◆ What is required: What you need to produce from the material below is an exact transcription of the lines from the one with "E additive at" through the one with "cyclotomic main conjecture", both included, and no other line.

◆ Available data:
• • • • • • •
import Summits.QuantumFields.YangMills.Theorems.BalabanUVNodesN21FineTestTransfer
import Summits.QuantumFields.YangMills.Theorems.BalabanUVNodesN21ClosenessJunction

/-!
# YM-DAG node N21 (= NE7c) — THE N16 ⊗ N21 JUNCTION AT RUN B's OWN FINE TEST: under N16's statement of record
# (`NE3EnergyRateWCov`, BY NAME) and the sup-regularity SHAPE of run B's minimiser (`RegularSup`, BY NAME), run A's slot
# variable `‖U_A(∂p′) − 1‖` and run B's OWN tested variable `L²·‖U_B(∂p₀) − 1‖` (any fine plaquette `p₀` of the stencil of
# `p′`) differ by at most `C_Q·θ^{13k} + E_{k+1}`; the four mismatch pieces of the two runs' sharp indicators AT RUN B's OWN
# TEST lie in single-run shells of that width; relatively `≤ ((C_Q + K)∕ε)·θ^k` — road I's rate binder again

Track A of `YM-PLAN.md` (cell `pub-ymgap`, HUMAN RULING D-0062), node **N21** of 28; seat `pub-ymgap-dag-n21-a`, generation 3,
file 6 (files 4∕4′∕5: `BalabanUVNodesN21AveragingLower` ∕ `…AveragingOscillation` ∕ `…FineTestTransfer`; file 3 =
`BalabanUVNodesN21ClosenessJunction`, p410611).  `--supports stmt-QuantumFields-19182`.  Kernel bookkeeping over LANDED theorems
BY NAME: 0 `def`, 0 `sorry`, standard axioms.  COUNT-NEUTRAL.

HONEST FRAMING.  NE7c (`T4IndicatorShell.ShellWeightBound`) is NOT PRINTED and NOT PROVED here; N16 (`NE3EnergyRateWCov … dom`) is
NOT PRINTED and NOT PROVED — it is THE HYPOTHESIS `hcov` (exactly as in file 3); the sup-regularity of run B's minimiser
(`MinimalActionRefine.RegularSup 4 L N b cg (k+1) U_B` — [Balaban1985Variational] Thm 1 (8) + (10) read as pointwise bounds, a
SHAPE asserted for no configuration) is THE HYPOTHESIS `hsup` (N16 ∕ N07 species: the regularity of minimisers).  What this file
adds to file 3 is the CONVERSE half of the (F∞) transfer — dag-ref-B READ #53's «run B's own fine test»: file 3 compared run A
with `W = rescale L (bavg L U_B)` (run B READ ON THE COMMON LATTICE); here run B is read by ITS OWN classifier on its FINE
plaquettes ([Balaban1988Convergent] (2.17) p. 257), through file 5's two-sided transfer `|‖W(∂p′) − 1‖ − L²‖U_B(∂p₀) − 1‖| ≤ E_{k+1}`.
Remaining NODE-O bookkeeping (not here): the slot's `sup` over the plaquettes of a cube and «every fine plaquette of a cube lies in
the stencil of a coarse plaquette of the cube» — finite geometry of the term object.  One finite four-torus programme at fixed
`ε`; NOT continuum ∕ ℝ⁴ ∕ OS ∕ mass gap ∕ Clay.

CITATION HEADER (lean-in-tree rule 2026-08-18).  Everything BY NAME from the tree: file 3's `dev_close_of_n16` (with its binder
list = that of `NE3.CovariantRoot.closeness_of_ne3EnergyRateWCov`), `relWidth_le`, `theta_lt_one`; file 5's
`abs_fine_coarse_of_regularSup`, `relErrFine_le`; file 1's `n21_knit_levels`; `T4IndicatorShell` §3 (`smallInd_mul_one_sub_le`,
`largeInd_mul_one_sub_le`, `abs_sub_comm_le`).  Context only: [Balaban1985Averaging] (42)∕(44)∕Prop. 1; [Balaban1985Variational]
Thm 1 (8)–(10) p. 279; [Balaban1988Convergent] (2.17) p. 257.  No printed sentence is a hypothesis of any declaration.

WHAT IS PROVED ([folklore]).
* §1 `smallInd_scaled`, `largeInd_scaled`: run B's own test `u < t∕L²` IS the test `L²u < t` on the rescaled variable;
  `exists_block_decomp`: every fine plaquette lies in the stencil of the coarse plaquette of its block.
* §2 `abs_devA_sub_scaledFine_le_of_n16`: `hcov` + `hsup` + file 3's side letters ⇒ for every coarse plaquette `p′ = (z; π)` of
  run A's lattice and every fine stencil plaquette `p₀ = (L·z + r₀ + i₀e_μ + j₀e_ν; π)` of run B's:
  `|‖U_A(∂p′) − 1‖ − L²‖U_B(∂p₀) − 1‖| ≤ C_Qθ^{13k} + E_{k+1}`; `exists_coarse_partner_of_n16`: hence EVERY fine plaquette of run B
  has a coarse partner of run A with that closeness.
* §3 `fineTest_shell_domination_of_n16`: the four mismatch pieces of `χ_t(u^A)`, `ζ_t(u^A)` against run B's OWN indicators
  `χ_{t∕L²}(u^B(p₀))`, `ζ_{t∕L²}(u^B(p₀))` lie in single-run shells of width `C_Qθ^{13k} + E_{k+1}` (in `u^A`, resp. in `L²u^B`).
* §4 `relWidth_fineTest_of_n16`: against any threshold `t ≥ ε(L⁻¹)^{2k}`: `(C_Qθ^{13k} + E_{k+1})∕t ≤ ((C_Q + K)∕ε)·θ^k`
  (`(L⁻¹)^k = θ^{6k} ≤ θ^k`) — LITERALLY `ρ_k ≤ c₁ϑ^k`, `c₁ = (C_Q + K)∕ε`, `ϑ = θ`.
* §5 `n21_knit_levels_of_fineTestWidth`: file 1's road I with both width families set to THIS width (rate binders by `le_rfl`).
-/

set_option autoImplicit false

noncomputable section

open scoped BigOperators Matrix Matrix.Norms.L2Operator

namespace Summit.QuantumFields.YangMills.Theorems.N21FineTestJunction

open Literature.MathematicalPhysics.QuantumFieldTheory.Balaban1983to89
open B7Prop1Explicit B7Prop2Explicit
open T4IndicatorShell (smallInd largeInd shellBelow shellAbove smallInd_mul_one_sub_le largeInd_mul_one_sub_le
  abs_sub_comm_le ShellWeightBound)
open T4AveragingDeficitWall (IsUnitaryCfg SmallField Plane)
open T4ShellMeasureLevels (LevelLedger LiveWindow)
open Summit.QuantumFields.BalabanUV.T4Continuum
open MinimalActionSandwich (IsMinimiser)
open MinimalActionRate (Regular)
open MinimalActionRefine (RegularSup)
open NE3EnergyWeightedCovShape (NE3EnergyRateWCov)
open AveragingDeficitDualResidual (dualC1 dualC2)
open AveragingDeficitDerivWallProof (wallConst)
open N21ClosenessJunction (dev_close_of_n16 relWidth_le theta_lt_one)
open N21FineTestTransfer (abs_fine_coarse_of_regularSup relErrFine_le)

/-! ## §1 Run B's own threshold is the rescaled threshold -/

/-- `χ_{t∕c}(u) = χ_t(c·u)` for `c > 0`: run B's own small-field test at the fine threshold `t∕L²` IS the test of the rescaled
variable `L²·u` at `t`. [folklore] -/
theorem smallInd_scaled {c u t : ℝ} (hc : 0 < c) : smallInd u (t / c) = smallInd (c * u) t := by
  unfold smallInd
  have e1 : (u < t / c) ↔ (c * u < t) := by rw [lt_div_iff₀ hc, mul_comm]
  simp only [e1]

/-- `ζ_{t∕c}(u) = ζ_t(c·u)` for `c > 0`. [folklore] -/
theorem largeInd_scaled {c u t : ℝ} (hc : 0 < c) : largeInd u (t / c) = largeInd (c * u) t := by
  unfold largeInd
  have e1 : (t / c ≤ u) ↔ (t ≤ c * u) := by rw [div_le_iff₀ hc, mul_comm]
  simp only [e1]

/-- **EVERY FINE PLAQUETTE LIES IN A STENCIL**: division with remainder coordinate by coordinate, `w = L·⌊w∕L⌋ + (w mod L)`,
`w mod L ∈ [0,L)^d` — so the fine plaquette at `w` is the stencil plaquette `(r, i, j) = (w mod L, 0, 0)` of the coarse plaquette
with corner `L·⌊w∕L⌋` (the companion of `T4AveragingDeficitWallBoundary.blockMap_injective`). [folklore] -/
theorem exists_block_decomp {d L : ℕ} (hL : 1 ≤ L) (w : B7Prop1Explicit.Site d) :
    ∃ (x : B7Prop1Explicit.Site d) (r : Fin d → Fin L), w = (L : ℤ) • x + boxVec L r := by
  have hL0 : (0 : ℤ) < (L : ℤ) := by exact_mod_cast (by omega : 0 < L)
  have hlt : ∀ κ, (w κ % (L : ℤ)).toNat < L := fun κ => by
    have h1 := Int.emod_nonneg (w κ) (ne_of_gt hL0)
    have h2 := Int.emod_lt_of_pos (w κ) hL0
    omega
  refine ⟨fun κ => w κ / (L : ℤ), fun κ => ⟨(w κ % (L : ℤ)).toNat, hlt κ⟩, ?_⟩
  funext κ
  simp only [Pi.add_apply, Pi.smul_apply, smul_eq_mul, boxVec]
  rw [Int.toNat_of_nonneg (Int.emod_nonneg _ (ne_of_gt hL0))]
  exact (Int.mul_ediv_add_emod (w κ) (L : ℤ)).symm

/-! ## §2 The fine-test closeness display: N16 (file 3) + the transfer (file 5) -/

variable {n : Type*} [Fintype n] [DecidableEq n] [Nonempty n]
  {𝒞 : ℕ → Set (B7Prop1Explicit.Site 4 → Fin 4 → (Matrix n n ℂ)ˣ)} {L N : ℕ} {θ b g C Λ₁ Λ₂' γ l₁ cg : ℝ}
  {dom : Set (B7Prop1Explicit.Site 4 → Fin 4 → (Matrix n n ℂ)ˣ)} {k : ℕ}
  {V UA UB : B7Prop1Explicit.Site 4 → Fin 4 → (Matrix n n ℂ)ˣ}
import Literature.NumberTheory.EllipticCurves.HeightDensityFullBSDOffSm
import HarnessLib

/-!
# The full BSD formula off `S_ss(E)` in analytic rank `0` for a proportion `≥ c⁰` of elliptic curves over `ℚ` by height
# (row (ii-3a) of `PERCENT-FULL.md`, typed)

Companion of `HeightDensityFullBSDOffS.lean` / `HeightDensityFullBSDOffSSieve.lean` (row (ii-1)) and
`HeightDensityFullBSDOffSm.lean` (row (ii-2)) of the `pub-bsdpct` cell's `PERCENT-FULL.md`. Those rows
transfer the RANK PART of BSD in analytic rank `≤ 1` to Miller's `BSD(E,p)` at every prime `p ≥ 5`
outside a curve-dependent set containing two FINITE exceptional sets, `Z*(E)` (W. Zhang's hypothesis
(2), rank `1`) and `M*(E)` (Skinner–Zhang's hypothesis (b), rank `1`). Both exceptional sets come from
the RANK-ONE theorems. Row (ii-3a) is the RANK-ZERO sub-statement, where no exceptional set is needed:

  `S_ss(E) := {2, 3} ∪ {p : E additive at p} ∪ {p : E good supersingular at p}`,

and the row asserts: at least a proportion `c⁰` of the curves `E_{A,B}` (naive height, lower density)
have `ord_{s=1} L(E,s) = 0` (hence `L(E,1) ≠ 0`), `rk E(ℚ) = 0`, `Ш(E/ℚ)` finite, AND `BSD(E,p)` at
EVERY prime `p ≥ 5` of good ordinary or multiplicative reduction (`FullBSDOffSsPrime`) — `Z*(E)` and
`M*(E)` NOT excepted.

The one `p`-adic input is C. Skinner, *Multiplicative reduction and the cyclotomic main conjecture
for `GL₂`*, Pacific J. Math. 283 (2016) 171–200, Thm. C (PUBLISHED; tree fact
`Skinner2016_padicValRat_bsd_rank_zero`, which transcribes the printed range "good ordinary or
multiplicative reduction at a prime `p ≥ 3`"): "(i) `E[p]` is irreducible; (ii) there exists a prime
`q ≠ p` at which `E` has multiplicative reduction and `E[p]` is ramified. If `L(E,1) ≠ 0` then
`|L(E,1)/Ω_E|_p^{-1} = |#Ш(E)∏_ℓ c_ℓ(E)|_p^{-1}`." At a good ordinary `p` this is the rank-`0` half
of Skinner–Urban 2014 Thm. 2 (the tree's bsd.S30 `padicValRat_bsd_rank_zero`, which asks for
SURJECTIVE `ρ̄_{E,p}`); Thm. C as vendored covers both reduction types under IRREDUCIBILITY, so bsd.S30
is not a binder of this file (`PERCENT-FULL.md` row (ii-3a) lists [SU14] Thm. 2 (a) at the good
ordinary primes and [Sk16] Thm. C at the multiplicative ones; either bookkeeping is served by the
theorems below, since surjectivity (F1) implies irreducibility). (i) comes from (F1) Duke 1997 Thm. 1
(`Duke1997_exceptionalPrimes_densityZero` → `heightDensityGE_forall_surj_of_duke`), (ii) from (F3) the
kernel two-exact-primes sieve (`heightDensityGE_twoOrdOnePrimes_one`: two primes `ℓ₁ ≠ ℓ₂`, `ℓᵢ ≥ 5`,
`ord_{ℓᵢ}(4A³ + 27B²) = 1`, so `v_{ℓᵢ}(Δ_min) = 1` by (T) and `E[p]` is ramified at `ℓᵢ` for EVERY
`p`; one of them is `≠ p`); `L(E,1) ≠ 0` from `r_an = 0` and modularity (`hasEntireLFunction_rat`);
`rk E(ℚ) = 0` and `Ш` finite from Gross–Zagier–Kolyvagin (`rank_eq_analyticRank_of_analyticRank_le_one`);
the print shape is turned into `BSDp` by the cell's bridge `Rank1Residual.bsdp_of_padicVal_printShape_rankZero`.

The rank-`0` density input enters as the HYPOTHESIS `hA0 : HeightDensityGE AnalyticRankZero c` — for
the cell's row, `c = c⁰ = 17190625/104166656 = 0.165030…`, which is the printed constant of
Bhargava–Skinner–Zhang, arXiv:1407.1826, Cor. 22 ("When ordered by height, at least `16.50%` of
elliptic curves over `ℚ` have both algebraic and analytic rank `0`"; proof: "a lower density of greater
than `3/8 × .5501 × .8 = .16503`") times the family normaliser `c₅ = (1 − 5⁻¹⁰)⁻¹` of the cell's audited
densities (`(3/8)·(5501/10000)·(4/5)·c₅`; certified by two engines and referee A of the cell, R146.3).
Its inputs (the Bhargava–Shankar `5`-Selmer average, arXiv:1312.7859, a preprint; root-number
equidistribution; Skinner–Urban's converse at `p = 5`) are NOT in this tree, so no constant is proved
here: the file proves that the (ii-3a) proportion equals whatever analytic-rank-`0` proportion is
supplied, exactly as rows (ii-1)/(ii-2) do for the rank part.

PROVED here (no `sorry`, standard axioms; NO named fact, NO closed `Prop` — the only definitions are
the predicates `AnalyticRankZero` and `FullBSDOffSsPrime` on pairs `(A, B)`): the per-pair glue
`bsdp_rankZero_of_Skinner2016` (stated at the vendored range `p ≥ 3`), the transfer theorem
`HeightDensityGE.analyticRankZero_and_fullBSDOffSsPrime_of_sieve` (every `c`), its instance at `c⁰`,
and the same proportion in the predicates of rows (ii-1)/(ii-2) (`FullBSDOffSsPrime → FullBSDOffSgoPrime ∧
FullBSDOffSmPrime`, i.e. `S_ss(E) ⊆ S_go′(E)` and `S_ss(E) ⊆ S_m′(E)`: the rank-`0` row excepts fewer primes
than rows (ii-1)/(ii-2); the two nestings are private plumbing). The row keeps
`3 ∈ S_ss(E)` (`5 ≤ p` in `FullBSDOffSsPrime`), as certified in the cell; the glue itself is available
at `p = 3`.

## References

* C. Skinner, Pacific J. Math. 283 (2016) 171–200, Thm. C (p. 173). [cite: Skinner2016PacificMC, Thm. C]
* C. Skinner, E. Urban, Invent. Math. 195 (2014) 1–277, Thm. 2 (a). [cite: SkinnerUrban2014, Thm. 2 (a)]
* M. Bhargava, C. Skinner, W. Zhang, arXiv:1407.1826 (2014), Cor. 22 (p. 10) and Lemma 20 (proof).
  [cite: BhargavaSkinnerZhang2014, Cor. 22]
* M. Bhargava, A. Shankar, arXiv:1312.7859 (2013), Thm. 31 (the `5`-Selmer average) — an input of
  `c⁰`, not of this file. [cite: BhargavaShankar5Selmer2013, Thm. 31]
* W. Duke, C. R. Acad. Sci. Paris 325 (1997) 813–818, Thm. 1. [cite: Duke1997, Thm. 1 (p. 815)]
* R. L. Miller, LMS J. Comput. Math. 14 (2011), Def. 1.1 (`BSDp`). [cite: Miller2011LMS, Def. 1.1]
-/

noncomputable section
• • • • • • •
◆ Expected answer:
  `S_ss(E) := {2, 3} ∪ {p : E additive at p} ∪ {p : E good supersingular at p}`,

and the row asserts: at least a proportion `c⁰` of the curves `E_{A,B}` (naive height, lower density)
have `ord_{s=1} L(E,s) = 0` (hence `L(E,1) ≠ 0`), `rk E(ℚ) = 0`, `Ш(E/ℚ)` finite, AND `BSD(E,p)` at
EVERY prime `p ≥ 5` of good ordinary or multiplicative reduction (`FullBSDOffSsPrime`) — `Z*(E)` and
`M*(E)` NOT excepted.

The one `p`-adic input is C. Skinner, *Multiplicative reduction and the cyclotomic main conjecture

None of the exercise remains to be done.